Stored items:
━━━━
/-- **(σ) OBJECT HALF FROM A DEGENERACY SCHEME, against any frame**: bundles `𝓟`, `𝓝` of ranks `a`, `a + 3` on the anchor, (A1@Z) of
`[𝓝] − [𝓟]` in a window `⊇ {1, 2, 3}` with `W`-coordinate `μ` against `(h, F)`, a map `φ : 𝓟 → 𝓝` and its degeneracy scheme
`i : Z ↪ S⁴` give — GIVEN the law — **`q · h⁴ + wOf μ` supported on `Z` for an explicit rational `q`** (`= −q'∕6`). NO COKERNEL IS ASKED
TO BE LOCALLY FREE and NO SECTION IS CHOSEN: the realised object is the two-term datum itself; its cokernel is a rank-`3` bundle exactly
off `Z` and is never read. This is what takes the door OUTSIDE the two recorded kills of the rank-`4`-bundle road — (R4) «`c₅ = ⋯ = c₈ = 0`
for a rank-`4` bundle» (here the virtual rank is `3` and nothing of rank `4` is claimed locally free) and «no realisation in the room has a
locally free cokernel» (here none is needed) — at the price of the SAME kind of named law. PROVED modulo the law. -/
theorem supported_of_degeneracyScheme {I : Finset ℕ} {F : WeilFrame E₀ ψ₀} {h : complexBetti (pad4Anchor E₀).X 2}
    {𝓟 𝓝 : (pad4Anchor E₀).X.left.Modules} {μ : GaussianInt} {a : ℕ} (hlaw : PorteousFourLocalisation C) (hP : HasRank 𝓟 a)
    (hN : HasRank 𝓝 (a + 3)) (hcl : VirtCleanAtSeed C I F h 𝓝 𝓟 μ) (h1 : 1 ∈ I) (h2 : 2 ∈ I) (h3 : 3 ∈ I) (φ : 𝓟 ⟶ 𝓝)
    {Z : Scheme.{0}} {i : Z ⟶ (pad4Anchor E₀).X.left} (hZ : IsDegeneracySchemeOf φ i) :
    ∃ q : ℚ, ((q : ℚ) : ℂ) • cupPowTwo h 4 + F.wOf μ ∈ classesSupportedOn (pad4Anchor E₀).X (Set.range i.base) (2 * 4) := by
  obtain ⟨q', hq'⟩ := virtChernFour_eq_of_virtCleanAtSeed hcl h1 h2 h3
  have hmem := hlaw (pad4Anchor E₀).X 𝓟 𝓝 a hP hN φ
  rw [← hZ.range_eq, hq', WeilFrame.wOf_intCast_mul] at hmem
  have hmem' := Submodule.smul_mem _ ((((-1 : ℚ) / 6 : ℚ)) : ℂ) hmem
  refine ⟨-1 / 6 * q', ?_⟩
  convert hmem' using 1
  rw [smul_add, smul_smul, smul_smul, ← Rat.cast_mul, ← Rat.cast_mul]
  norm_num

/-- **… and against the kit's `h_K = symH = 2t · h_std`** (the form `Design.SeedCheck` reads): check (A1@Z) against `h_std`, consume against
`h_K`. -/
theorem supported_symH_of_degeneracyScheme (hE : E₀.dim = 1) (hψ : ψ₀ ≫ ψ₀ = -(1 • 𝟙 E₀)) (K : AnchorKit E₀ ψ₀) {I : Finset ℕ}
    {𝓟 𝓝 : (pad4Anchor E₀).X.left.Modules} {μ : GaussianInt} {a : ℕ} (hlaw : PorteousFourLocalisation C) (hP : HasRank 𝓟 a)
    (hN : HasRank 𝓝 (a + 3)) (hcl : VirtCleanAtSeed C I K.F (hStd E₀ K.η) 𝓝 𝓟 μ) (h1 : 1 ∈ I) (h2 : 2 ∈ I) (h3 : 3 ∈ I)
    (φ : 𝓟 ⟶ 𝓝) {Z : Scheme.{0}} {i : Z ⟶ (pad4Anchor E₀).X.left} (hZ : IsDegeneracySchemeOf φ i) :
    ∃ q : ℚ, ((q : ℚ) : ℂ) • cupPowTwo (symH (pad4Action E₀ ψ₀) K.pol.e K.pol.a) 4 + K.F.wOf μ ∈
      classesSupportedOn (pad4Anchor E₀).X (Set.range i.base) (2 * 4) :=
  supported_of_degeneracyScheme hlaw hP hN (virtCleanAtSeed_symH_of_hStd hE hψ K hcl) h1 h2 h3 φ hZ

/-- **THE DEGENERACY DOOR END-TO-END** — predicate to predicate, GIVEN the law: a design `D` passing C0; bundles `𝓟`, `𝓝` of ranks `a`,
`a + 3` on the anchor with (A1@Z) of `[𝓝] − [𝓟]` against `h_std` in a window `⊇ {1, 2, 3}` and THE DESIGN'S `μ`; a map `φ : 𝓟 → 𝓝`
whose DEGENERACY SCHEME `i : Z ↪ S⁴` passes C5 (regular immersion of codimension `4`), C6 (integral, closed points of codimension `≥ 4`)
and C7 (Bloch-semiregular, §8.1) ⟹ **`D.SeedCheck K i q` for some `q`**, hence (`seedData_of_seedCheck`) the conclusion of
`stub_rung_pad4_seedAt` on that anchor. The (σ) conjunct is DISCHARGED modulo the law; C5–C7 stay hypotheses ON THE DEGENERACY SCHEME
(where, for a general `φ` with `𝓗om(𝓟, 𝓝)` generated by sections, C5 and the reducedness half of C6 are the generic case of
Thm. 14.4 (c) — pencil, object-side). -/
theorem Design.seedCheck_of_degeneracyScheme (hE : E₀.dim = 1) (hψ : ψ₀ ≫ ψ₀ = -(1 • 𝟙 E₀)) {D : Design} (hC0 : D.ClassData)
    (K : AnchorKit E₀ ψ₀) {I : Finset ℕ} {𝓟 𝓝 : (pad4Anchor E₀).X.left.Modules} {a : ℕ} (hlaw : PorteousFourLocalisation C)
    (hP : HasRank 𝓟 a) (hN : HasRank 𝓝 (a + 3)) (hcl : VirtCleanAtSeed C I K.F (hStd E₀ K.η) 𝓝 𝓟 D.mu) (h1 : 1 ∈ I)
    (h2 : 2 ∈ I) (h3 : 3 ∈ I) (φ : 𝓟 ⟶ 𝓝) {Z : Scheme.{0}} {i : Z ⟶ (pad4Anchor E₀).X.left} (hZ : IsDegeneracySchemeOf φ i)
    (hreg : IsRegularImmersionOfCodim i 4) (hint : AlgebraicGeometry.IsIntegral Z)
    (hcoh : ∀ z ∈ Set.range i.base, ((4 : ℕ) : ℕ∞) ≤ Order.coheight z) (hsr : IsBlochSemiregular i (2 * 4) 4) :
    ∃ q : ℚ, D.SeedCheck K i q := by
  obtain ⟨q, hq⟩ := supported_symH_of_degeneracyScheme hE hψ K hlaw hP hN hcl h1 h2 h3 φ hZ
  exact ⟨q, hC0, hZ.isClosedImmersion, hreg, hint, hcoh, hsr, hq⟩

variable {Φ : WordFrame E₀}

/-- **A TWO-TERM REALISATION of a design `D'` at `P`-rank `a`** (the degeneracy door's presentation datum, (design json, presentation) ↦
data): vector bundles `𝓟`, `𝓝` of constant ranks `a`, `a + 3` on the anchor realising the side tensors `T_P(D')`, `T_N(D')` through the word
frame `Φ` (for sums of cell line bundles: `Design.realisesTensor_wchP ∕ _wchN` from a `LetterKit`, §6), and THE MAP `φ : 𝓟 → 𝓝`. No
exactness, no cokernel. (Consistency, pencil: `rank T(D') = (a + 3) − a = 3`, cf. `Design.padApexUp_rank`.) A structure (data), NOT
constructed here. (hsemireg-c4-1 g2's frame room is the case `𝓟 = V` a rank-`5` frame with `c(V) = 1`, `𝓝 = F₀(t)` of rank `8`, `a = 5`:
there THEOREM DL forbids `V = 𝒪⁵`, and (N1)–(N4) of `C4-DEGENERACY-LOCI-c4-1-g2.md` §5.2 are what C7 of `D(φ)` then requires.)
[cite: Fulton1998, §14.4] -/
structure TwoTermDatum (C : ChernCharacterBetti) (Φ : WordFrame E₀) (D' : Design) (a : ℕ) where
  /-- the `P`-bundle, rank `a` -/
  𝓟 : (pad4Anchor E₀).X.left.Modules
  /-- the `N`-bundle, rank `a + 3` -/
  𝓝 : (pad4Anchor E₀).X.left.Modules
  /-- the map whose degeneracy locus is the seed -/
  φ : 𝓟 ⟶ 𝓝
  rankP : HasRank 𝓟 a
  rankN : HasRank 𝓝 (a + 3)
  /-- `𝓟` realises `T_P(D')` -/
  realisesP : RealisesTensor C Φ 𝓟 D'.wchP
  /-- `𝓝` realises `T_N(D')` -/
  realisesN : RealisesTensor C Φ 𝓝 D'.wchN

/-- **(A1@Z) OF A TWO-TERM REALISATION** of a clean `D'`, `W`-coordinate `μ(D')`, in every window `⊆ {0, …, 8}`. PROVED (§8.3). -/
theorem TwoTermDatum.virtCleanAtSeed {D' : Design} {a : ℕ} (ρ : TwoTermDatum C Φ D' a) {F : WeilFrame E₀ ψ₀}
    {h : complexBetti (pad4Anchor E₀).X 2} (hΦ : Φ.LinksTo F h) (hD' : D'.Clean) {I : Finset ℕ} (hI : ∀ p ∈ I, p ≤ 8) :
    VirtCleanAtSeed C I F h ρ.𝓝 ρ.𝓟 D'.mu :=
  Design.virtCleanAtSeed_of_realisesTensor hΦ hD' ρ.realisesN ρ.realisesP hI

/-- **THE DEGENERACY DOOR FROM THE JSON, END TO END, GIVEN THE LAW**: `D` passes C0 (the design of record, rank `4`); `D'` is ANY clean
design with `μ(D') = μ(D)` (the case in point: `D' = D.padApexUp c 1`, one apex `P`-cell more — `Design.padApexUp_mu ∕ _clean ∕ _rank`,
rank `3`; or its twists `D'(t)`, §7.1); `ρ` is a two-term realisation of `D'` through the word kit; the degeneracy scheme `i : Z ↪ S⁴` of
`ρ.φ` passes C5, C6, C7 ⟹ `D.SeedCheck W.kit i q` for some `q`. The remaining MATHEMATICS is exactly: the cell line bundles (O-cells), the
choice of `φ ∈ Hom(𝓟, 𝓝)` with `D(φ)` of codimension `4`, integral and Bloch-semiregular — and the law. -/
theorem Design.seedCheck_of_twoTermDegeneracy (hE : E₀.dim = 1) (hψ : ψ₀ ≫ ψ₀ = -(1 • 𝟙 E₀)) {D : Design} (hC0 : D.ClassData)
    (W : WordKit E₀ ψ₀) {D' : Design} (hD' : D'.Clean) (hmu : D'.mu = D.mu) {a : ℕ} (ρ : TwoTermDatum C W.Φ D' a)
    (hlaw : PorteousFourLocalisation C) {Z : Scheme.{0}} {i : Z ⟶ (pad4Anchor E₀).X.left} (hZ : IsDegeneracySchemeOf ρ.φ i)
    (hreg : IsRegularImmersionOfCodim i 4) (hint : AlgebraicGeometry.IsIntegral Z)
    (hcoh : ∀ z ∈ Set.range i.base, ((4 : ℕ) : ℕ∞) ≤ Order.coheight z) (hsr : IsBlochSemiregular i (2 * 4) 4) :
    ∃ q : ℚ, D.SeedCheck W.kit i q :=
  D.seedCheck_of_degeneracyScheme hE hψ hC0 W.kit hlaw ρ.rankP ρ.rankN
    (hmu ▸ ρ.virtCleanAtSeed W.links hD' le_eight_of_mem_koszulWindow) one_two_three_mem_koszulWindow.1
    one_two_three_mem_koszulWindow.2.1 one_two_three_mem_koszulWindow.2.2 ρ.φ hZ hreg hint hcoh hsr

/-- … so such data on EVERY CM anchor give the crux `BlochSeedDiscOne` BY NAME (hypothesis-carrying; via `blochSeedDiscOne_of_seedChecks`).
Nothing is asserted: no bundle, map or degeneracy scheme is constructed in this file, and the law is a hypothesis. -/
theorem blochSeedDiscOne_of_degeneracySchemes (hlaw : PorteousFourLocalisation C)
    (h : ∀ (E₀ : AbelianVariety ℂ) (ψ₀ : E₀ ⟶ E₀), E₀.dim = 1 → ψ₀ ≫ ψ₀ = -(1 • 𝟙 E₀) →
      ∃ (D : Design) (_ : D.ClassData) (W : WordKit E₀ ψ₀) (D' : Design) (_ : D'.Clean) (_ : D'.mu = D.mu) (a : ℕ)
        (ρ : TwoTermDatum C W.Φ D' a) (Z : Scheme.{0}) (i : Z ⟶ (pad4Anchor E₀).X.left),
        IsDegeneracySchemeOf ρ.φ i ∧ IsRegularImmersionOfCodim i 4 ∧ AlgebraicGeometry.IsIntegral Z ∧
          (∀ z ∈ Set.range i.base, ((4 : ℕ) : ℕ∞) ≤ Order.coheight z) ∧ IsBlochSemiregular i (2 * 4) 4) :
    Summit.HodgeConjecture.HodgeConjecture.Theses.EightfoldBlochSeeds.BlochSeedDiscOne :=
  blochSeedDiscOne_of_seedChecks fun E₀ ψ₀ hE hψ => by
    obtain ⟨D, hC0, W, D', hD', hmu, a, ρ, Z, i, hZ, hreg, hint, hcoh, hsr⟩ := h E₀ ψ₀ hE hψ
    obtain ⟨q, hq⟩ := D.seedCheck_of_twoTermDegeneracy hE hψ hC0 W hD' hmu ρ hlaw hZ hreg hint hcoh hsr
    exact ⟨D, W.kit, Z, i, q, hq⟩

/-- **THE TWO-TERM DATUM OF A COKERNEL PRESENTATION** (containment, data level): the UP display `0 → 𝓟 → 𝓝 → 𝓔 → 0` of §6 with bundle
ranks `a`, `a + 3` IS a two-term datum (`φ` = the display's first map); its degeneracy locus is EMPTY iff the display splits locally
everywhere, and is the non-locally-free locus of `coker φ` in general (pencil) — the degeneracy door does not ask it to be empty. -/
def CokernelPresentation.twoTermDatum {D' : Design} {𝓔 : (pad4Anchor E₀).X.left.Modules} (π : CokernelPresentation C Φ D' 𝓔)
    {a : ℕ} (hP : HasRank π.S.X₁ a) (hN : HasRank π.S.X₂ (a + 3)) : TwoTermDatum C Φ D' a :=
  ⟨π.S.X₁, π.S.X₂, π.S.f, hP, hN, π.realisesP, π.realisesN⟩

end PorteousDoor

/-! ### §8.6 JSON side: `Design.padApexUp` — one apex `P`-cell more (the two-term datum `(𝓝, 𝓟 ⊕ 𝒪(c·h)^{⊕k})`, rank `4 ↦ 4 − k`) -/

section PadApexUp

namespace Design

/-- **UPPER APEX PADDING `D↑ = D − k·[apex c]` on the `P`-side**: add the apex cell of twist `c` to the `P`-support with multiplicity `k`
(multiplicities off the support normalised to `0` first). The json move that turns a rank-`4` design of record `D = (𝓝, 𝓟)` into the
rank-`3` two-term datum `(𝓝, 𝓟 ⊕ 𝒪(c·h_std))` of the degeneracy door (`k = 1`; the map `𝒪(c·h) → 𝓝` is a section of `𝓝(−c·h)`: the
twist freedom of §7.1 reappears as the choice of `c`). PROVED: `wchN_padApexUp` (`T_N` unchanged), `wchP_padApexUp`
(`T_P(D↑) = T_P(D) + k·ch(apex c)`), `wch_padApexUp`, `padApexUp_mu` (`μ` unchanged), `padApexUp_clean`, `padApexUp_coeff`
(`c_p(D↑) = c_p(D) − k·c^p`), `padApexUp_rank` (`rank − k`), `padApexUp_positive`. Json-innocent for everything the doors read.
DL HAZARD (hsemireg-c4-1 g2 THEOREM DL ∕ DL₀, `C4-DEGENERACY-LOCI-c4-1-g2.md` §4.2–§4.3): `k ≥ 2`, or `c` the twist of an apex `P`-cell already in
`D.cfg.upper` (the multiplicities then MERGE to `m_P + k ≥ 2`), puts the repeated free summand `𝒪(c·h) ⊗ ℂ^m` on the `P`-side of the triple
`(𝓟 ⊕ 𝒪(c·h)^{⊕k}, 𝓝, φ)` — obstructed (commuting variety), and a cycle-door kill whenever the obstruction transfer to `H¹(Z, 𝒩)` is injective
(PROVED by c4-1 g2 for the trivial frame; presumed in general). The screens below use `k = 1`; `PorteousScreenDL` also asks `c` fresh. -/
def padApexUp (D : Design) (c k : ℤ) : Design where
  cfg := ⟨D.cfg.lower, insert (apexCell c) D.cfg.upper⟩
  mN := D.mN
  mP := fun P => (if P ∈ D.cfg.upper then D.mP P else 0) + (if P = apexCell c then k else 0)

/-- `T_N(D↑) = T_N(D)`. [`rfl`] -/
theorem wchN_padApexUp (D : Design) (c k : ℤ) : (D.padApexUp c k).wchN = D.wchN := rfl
━━━━
— Description of the task —
Copy out every line of the data in which the word "coordinate" is found.

— Output of the task —
`[𝓝] − [𝓟]` in a window `⊇ {1, 2, 3}` with `W`-coordinate `μ` against `(h, F)`, a map `φ : 𝓟 → 𝓝` and its degeneracy scheme
/-- **(A1@Z) OF A TWO-TERM REALISATION** of a clean `D'`, `W`-coordinate `μ(D')`, in every window `⊆ {0, …, 8}`. PROVED (§8.3). -/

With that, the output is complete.